- Problem -
Nothing but the lines below between the line holding "set_option linter.dupNamespace false" and the line holding "D of cell 102", inclusive, should appear in the answer, each set down exactly.

(Saved entries)

import Summits.HubbardSuperconductivity.HubbardSuperconductivity.Theorems.AnisotropyChordTransferFibre3FinX3Eval

/-!
# Route `AnisotropyChord` / H0 rotor rung: FIN per-`L` GM₃ (X5), `L = 26` — rows `N₁` / D / side-condition cell facts, part `p41`

Kernel facts (`decide +kernel`) for cert cells 101, 102 of the per-`L` grid of `L = 26`: `xbnCellAny2` (row `N₁` on XB2 point wedges recomputed in the kernel, exporting the literal brackets `nt ⊇ T⁺ − 3λ₂` and `tb ⊇ T⁺·D`), `xdCellAnyN0` (row D, reads `nt`), `sdCellAnyZN` (side condition, reads `nt`); evaluators `…FinX3Eval` / `…FinX5Eval`; constants from the compiled design probe (x3probe/x3plan, margins c ×0.985, b ×1.03, aD ×1.03); assembled in `…FinX5GM3TwentySix`.
Prover seat `hubbard-h0-rotor-p3` g8; helper for piece A = stmt-HubbardSuperconductivity-23918 of rung 19089 (`--supports`, helper class).
WHAT THIS IS NOT: nothing here proves superconductivity in the Hubbard model (rotor TARGET as worded stays FALSE, g15 verdict); kernel facts for the FIN certificate of ONE conditional reduction.  Tree imports only; zero data; standard axioms.
-/

set_option linter.dupNamespace false
set_option autoImplicit false

namespace Summit.HubbardSuperconductivity.HubbardSuperconductivity.Theorems.AnisotropyChord.Transfer.Fibre3

namespace FinXD

open FinXB FinCell Hole2

set_option maxHeartbeats 4000000 in
/-- row `N₁` of cell 101 of `L = 26` (`c = 119/200`), exporting `nt`, `tb`. [folklore] -/
theorem xn26_101 : xbnCellAny2 26 (49/50 : ℚ) 958133652959382 982086994283367 (119/200 : ℚ) ((3193514855699 : ℤ), (10283988832327 : ℤ)) ((2877576929782680 : ℤ), (2956562515633593 : ℤ)) = true := by decide +kernel

set_option maxHeartbeats 4000000 in
/-- row D of cell 101 of `L = 26` (`aD = 79/1000`). [folklore] -/
theorem xd26_101 : xdCellAnyN0 26 (49/50 : ℚ) 958133652959382 982086994283367 (79/1000 : ℚ) ((3193514855699 : ℤ), (10283988832327 : ℤ)) = true := by decide +kernel

set_option maxHeartbeats 4000000 in
/-- side condition of cell 101 of `L = 26` (`c, b = 79/100, aD`). [folklore] -/
theorem sd26_101 : sdCellAnyZN 26 (49/50 : ℚ) 100 958133652959382 982086994283367 ((119/200 : ℚ), (79 : ℕ), (79/1000 : ℚ)) ((3193514855699 : ℤ), (10283988832327 : ℤ)) = true := by decide +kernel

set_option maxHeartbeats 4000000 in
/-- row `N₁` of cell 102 of `L = 26` (`c = 119/200`), exporting `nt`, `tb`. [folklore] -/
theorem xn26_102 : xbnCellAny2 26 (49/50 : ℚ) 982086994283367 1006639169140452 (119/200 : ℚ) ((3618388711544 : ℤ), (10808220982456 : ℤ)) ((2949861389011701 : ℤ), (3030743710953756 : ℤ)) = true := by decide +kernel

set_option maxHeartbeats 4000000 in
/-- row D of cell 102 of `L = 26` (`aD = 79/1000`). [folklore] -/
theorem xd26_102 : xdCellAnyN0 26 (49/50 : ℚ) 982086994283367 1006639169140452 (79/1000 : ℚ) ((3618388711544 : ℤ), (10808220982456 : ℤ)) = true := by decide +kernel

set_option maxHeartbeats 4000000 in
/-- side condition of cell 102 of `L = 26` (`c, b = 79/100, aD`). [folklore] -/
theorem sd26_102 : sdCellAnyZN 26 (49/50 : ℚ) 100 982086994283367 1006639169140452 ((119/200 : ℚ), (79 : ℕ), (79/1000 : ℚ)) ((3618388711544 : ℤ), (10808220982456 : ℤ)) = true := by decide +kernel

end FinXD

end Summit.HubbardSuperconductivity.HubbardSuperconductivity.Theorems.AnisotropyChord.Transfer.Fibre3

- Answer for the task -
set_option linter.dupNamespace false
set_option autoImplicit false

namespace Summit.HubbardSuperconductivity.HubbardSuperconductivity.Theorems.AnisotropyChord.Transfer.Fibre3

namespace FinXD

open FinXB FinCell Hole2

set_option maxHeartbeats 4000000 in
/-- row `N₁` of cell 101 of `L = 26` (`c = 119/200`), exporting `nt`, `tb`. [folklore] -/
theorem xn26_101 : xbnCellAny2 26 (49/50 : ℚ) 958133652959382 982086994283367 (119/200 : ℚ) ((3193514855699 : ℤ), (10283988832327 : ℤ)) ((2877576929782680 : ℤ), (2956562515633593 : ℤ)) = true := by decide +kernel

set_option maxHeartbeats 4000000 in
/-- row D of cell 101 of `L = 26` (`aD = 79/1000`). [folklore] -/
theorem xd26_101 : xdCellAnyN0 26 (49/50 : ℚ) 958133652959382 982086994283367 (79/1000 : ℚ) ((3193514855699 : ℤ), (10283988832327 : ℤ)) = true := by decide +kernel

set_option maxHeartbeats 4000000 in
/-- side condition of cell 101 of `L = 26` (`c, b = 79/100, aD`). [folklore] -/
theorem sd26_101 : sdCellAnyZN 26 (49/50 : ℚ) 100 958133652959382 982086994283367 ((119/200 : ℚ), (79 : ℕ), (79/1000 : ℚ)) ((3193514855699 : ℤ), (10283988832327 : ℤ)) = true := by decide +kernel

set_option maxHeartbeats 4000000 in
/-- row `N₁` of cell 102 of `L = 26` (`c = 119/200`), exporting `nt`, `tb`. [folklore] -/
theorem xn26_102 : xbnCellAny2 26 (49/50 : ℚ) 982086994283367 1006639169140452 (119/200 : ℚ) ((3618388711544 : ℤ), (10808220982456 : ℤ)) ((2949861389011701 : ℤ), (3030743710953756 : ℤ)) = true := by decide +kernel

set_option maxHeartbeats 4000000 in
/-- row D of cell 102 of `L = 26` (`aD = 79/1000`). [folklore] -/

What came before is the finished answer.